Rube-Goldberg Device Close-Up

The device is shown in its launch orientation. This Rube-Goldberg piece was created to solve several problems, which were to: 1) trigger a manual shutter button on a cheap auto-film-advance camera; 2) use cheap on-hand components for manufacture; 3) initiate the action ONLY at the point of launch to save on film expense; 4) disengage at the point of recovery deployment to save on film expense (who needs ten shots of a parachute?); 5) handle the stress of instant 20+G's without a malfunction. The device performed on ALL functions except for #4 - John had theorized that the Lego magnet would "disengage" at the shock-point of recovery deployment (it did not).

RGcloser.jpg (32829 bytes)

Genius Can Be Cheap!

The device is highly durable.

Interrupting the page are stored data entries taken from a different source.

/-!
# Every sheet of the blow-up limit has multiplicity at least one

Support file for the proof of the named fact
`Literature.Geometry.GeometricMeasureTheory.Federer1969_compactness_integralCurrents` along
B. White's structure-theorem-free proof of the closure theorem, end of Step 3 of
[White1989, p. 219] ("`ℒᵏ(U) ≤ lim inf ℋᵏ(W ∩ η_{x,λ}M ∩ R_t) ≤ μ(W̄ ∩ R̄_t) = α_j ℋᵏ(U)`, which
implies `α_j ≥ 1`"; [Bandara2006, proof of Thm. 4.2.1, pp. 43–44]). Setting of
`BlowUpSheetProjection`: `σ` finite, `T = σ ∧ ξ` a cycle, blow-ups `T_l` at `a` with
`σ_{a,λ_l} → ν` vaguely, `W` a `(k+1)`-plane with orthonormal basis `e`, `c₀ = ⟨e^♭, ξ(a)⟩ ≠ 0`, and
an isolated sheet `z ∈ Wᗮ`, `ν ⌞ {dist(P_{Wᗮ}·, z) < δ} = α 𝓗^{k+1} ⌞ (z + W)`, `α ≠ 0`.

The new ingredient is the **projection hypothesis** on `σ`: there is a set `M` carrying `σ`
(`σ(Mᶜ) = 0`) with `𝓗^{k+1}(Π(A)) ≤ σ(A)` for all `A ⊆ M`, `Π = P_W` (for `σ = 𝓢^{k+1} ⌞ M`,
Federer's spherical measure, this is "`vol_W ≤ 𝓢^{k+1}` on `W` and `𝓢(Π A) ≤ 𝓢(A)`", the two EASY
covering inequalities; it is what makes the projection of the carrier set, rather than the
isodiametric inequality, control Lebesgue measure on `W`).

* `blowUp_projection_le` — the hypothesis passes to the blow-ups: `𝓗^{k+1}(Π A) ≤ σ_{a,r}(A)` for
  `A ⊆ D⁻¹ M`, `D y = a + r y` (and `σ_{a,r}((D⁻¹M)ᶜ) = 0`, `blowUp_compl_preimage_eq_zero`);
* `abs_mul_volumeReal_sdiff_le_of_forall_testFunction` — **the carrier lemma** on `W`: if a
  functional `Λ` on test functions satisfies `|Λ g| ≤ ρ(spt g ∩ F)` (`ρ` finite, `F` measurable:
  "`Λ` lives over `F`") and `|Λ g − β ∫ g| ≤ η` for all `g` supported in the open set `U'` with
  `|g| ≤ 1`, then `|β| vol(U' ∖ F) ≤ η` (inner/outer regularity and a smooth Urysohn function);
* **`one_le_sheetMultiplicity`** — `1 ≤ α`: with `F_l` a measurable hull of `Π(M_l ∩ spt G ∩ Π⁻¹U')`,
  `vol(U') ≤ vol(F_l) + vol(U' ∖ F_l) ≤ σ_{a,λ_l}(K₃) + η/|αc₀|` where `K₃` is the compact slab over
  `Ū'`, and `limsup σ_{a,λ_l}(K₃) ≤ ν(K₃) = α vol(U')` (vague convergence, sheet structure); with
  `eventually_forall_abs_projectedBlowUp_sub_le` supplying `η → 0` this gives `vol(U') ≤ α vol(U')`.

Theorems only; no definitions, no named facts.

## References

* B. White, *A new proof of the compactness theorem for integral currents*, Comment. Math.
  Helv. 64 (1989) 207–220, p. 219 [White1989].
* L. Bandara, *The closure theorem for integral currents without the structure theorem*,
  B.Sc. thesis, ANU 2006, proof of Thm. 4.2.1, pp. 43–44 (held copy
  `lit paper:galaxy-pdf-8023002039701172160`) [Bandara2006].
* H. Federer, *Geometric Measure Theory*, Springer 1969, 2.10.2, 4.1.7 [Federer1969].
-/

noncomputable section

open scoped Distributions ENNReal NNReal Topology ContDiff RealInnerProductSpace Pointwise
open MeasureTheory TopologicalSpace Set Filter Metric Function

namespace Literature.Geometry.GeometricMeasureTheory

-- Nested operator-norm instances on (duals of) `E [⋀^Fin m]→L[ℝ] ℝ`, as in `Currents.lean`.
set_option maxSynthPendingDepth 3

variable {V : Type*} [NormedAddCommGroup V] [InnerProductSpace ℝ V] [FiniteDimensional ℝ V]
  [MeasurableSpace V] [BorelSpace V] {k : ℕ}

/-! ### The projection hypothesis passes to blow-ups -/

section Transfer

omit [FiniteDimensional ℝ V] [MeasurableSpace V] [BorelSpace V] in
/-- `Π(a + r y) = Π a + r Π y`: the projection of a dilated set is the dilated projection.
[folklore] -/
private theorem image_starProjection_image_add_smul (W : Submodule ℝ V)
    [W.HasOrthogonalProjection] (a : V) (r : ℝ) (A : Set V) :
    W.starProjection '' ((fun y : V => a + r • y) '' A) =
      (fun w : V => W.starProjection a + r • w) '' (W.starProjection '' A) := by
  rw [image_image, image_image]
  refine image_congr fun y _ => ?_
  rw [map_add, map_smul]

/-- **The projection hypothesis passes to the blow-ups.** If `𝓗^{k+1}(Π A) ≤ σ(A)` for all
`A ⊆ M`, then for the blow-up `σ_{a,r} = r^{-(k+1)} (η_{a,r})_# σ` and every `A' ⊆ D⁻¹ M`
(`D y = a + r y`): `𝓗^{k+1}(Π A') ≤ σ_{a,r}(A')` (`Π ∘ D` is `D` followed by `Π`, and `𝓗^{k+1}`
scales by `r^{k+1}` under `D`). [cite: White1989, p. 219; Federer1969, 2.10.2] -/
theorem blowUp_projection_le (W : Submodule ℝ V) {σ : Measure V} {M : Set V}
    (hproj : ∀ A ⊆ M, (μHE[k + 1] : Measure V) (W.starProjection '' A) ≤ σ A)
    (a : V) {r : ℝ} (hr : 0 < r) {A' : Set V} (hA' : A' ⊆ (fun y : V => a + r • y) ⁻¹' M) :
    (μHE[k + 1] : Measure V) (W.starProjection '' A') ≤ Measure.blowUp σ (k + 1) a r A' := by
  set D : V → V := fun y => a + r • y with hD
  have hDA : D '' A' ⊆ M := by
    rintro _ ⟨y, hy, rfl⟩; exact hA' hy
  have h1 := hproj _ hDA
  rw [image_starProjection_image_add_smul W a r A',
    euclideanHausdorffMeasure_image_add_smul (m := k + 1) (W.starProjection a) hr] at h1
  rw [Measure.blowUp_apply σ (k + 1) a hr]
  have hrk : ENNReal.ofReal ((r⁻¹) ^ (k + 1)) * ENNReal.ofReal (r ^ (k + 1)) = 1 := by
    rw [← ENNReal.ofReal_mul (by positivity), ← mul_pow, inv_mul_cancel₀ hr.ne', one_pow,
      ENNReal.ofReal_one]
  calc (μHE[k + 1] : Measure V) (W.starProjection '' A')
      = ENNReal.ofReal ((r⁻¹) ^ (k + 1)) *
          (ENNReal.ofReal (r ^ (k + 1)) * (μHE[k + 1] : Measure V) (W.starProjection '' A')) := by
        rw [← mul_assoc, hrk, one_mul]
    _ ≤ ENNReal.ofReal ((r⁻¹) ^ (k + 1)) * σ (D '' A') := mul_le_mul' le_rfl h1

omit [InnerProductSpace ℝ V] [FiniteDimensional ℝ V] in
/-- The blow-up `σ_{a,r}` is carried by `D⁻¹ M` when `σ` is carried by `M`.
[cite: White1989, p. 216] -/
theorem blowUp_compl_preimage_eq_zero [NormedSpace ℝ V] {σ : Measure V} {M : Set V} (hM : σ Mᶜ = 0)
    (m : ℕ) (a : V) {r : ℝ} (hr : 0 < r) :
    Measure.blowUp σ m a r ((fun y : V => a + r • y) ⁻¹' M)ᶜ = 0 := by
  rw [Measure.blowUp_apply σ m a hr]
  have : (fun y : V => a + r • y) '' ((fun y : V => a + r • y) ⁻¹' M)ᶜ ⊆ Mᶜ := by
    rintro _ ⟨y, hy, rfl⟩; exact hy
  rw [measure_mono_null this hM, mul_zero]

end Transfer

/-! ### The carrier lemma on `W` -/

section Carrier

variable {P : Type*} [NormedAddCommGroup P] [InnerProductSpace ℝ P] [FiniteDimensional ℝ P]
  [MeasurableSpace P] [BorelSpace P]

It sat in a water saturated corn field for six weeks before recovery - the device, camera and film shots all survived!

THE MECHANICS

The red knob on the camera is the manual shutter button. It was depressed by the black knob of the device which was on a rocker arm that was raised by a cam that rotated once every second (to accommodate the auto-film-advance sequence of the cheap camera). The motor-mechanism was a cheap electrical motor from Radio Shack that ran on a single AA battery. The contact was initiated ONLY by movement of the rocket (no wasted shots) by a Lego magnet (the lower red piece) that was fastened onto a spring tension "swing arm" that was attached to contact a motion-switch in the down position. The Lego magnet held the motion-switch contacts in place via a metal strip mounted at the critical position.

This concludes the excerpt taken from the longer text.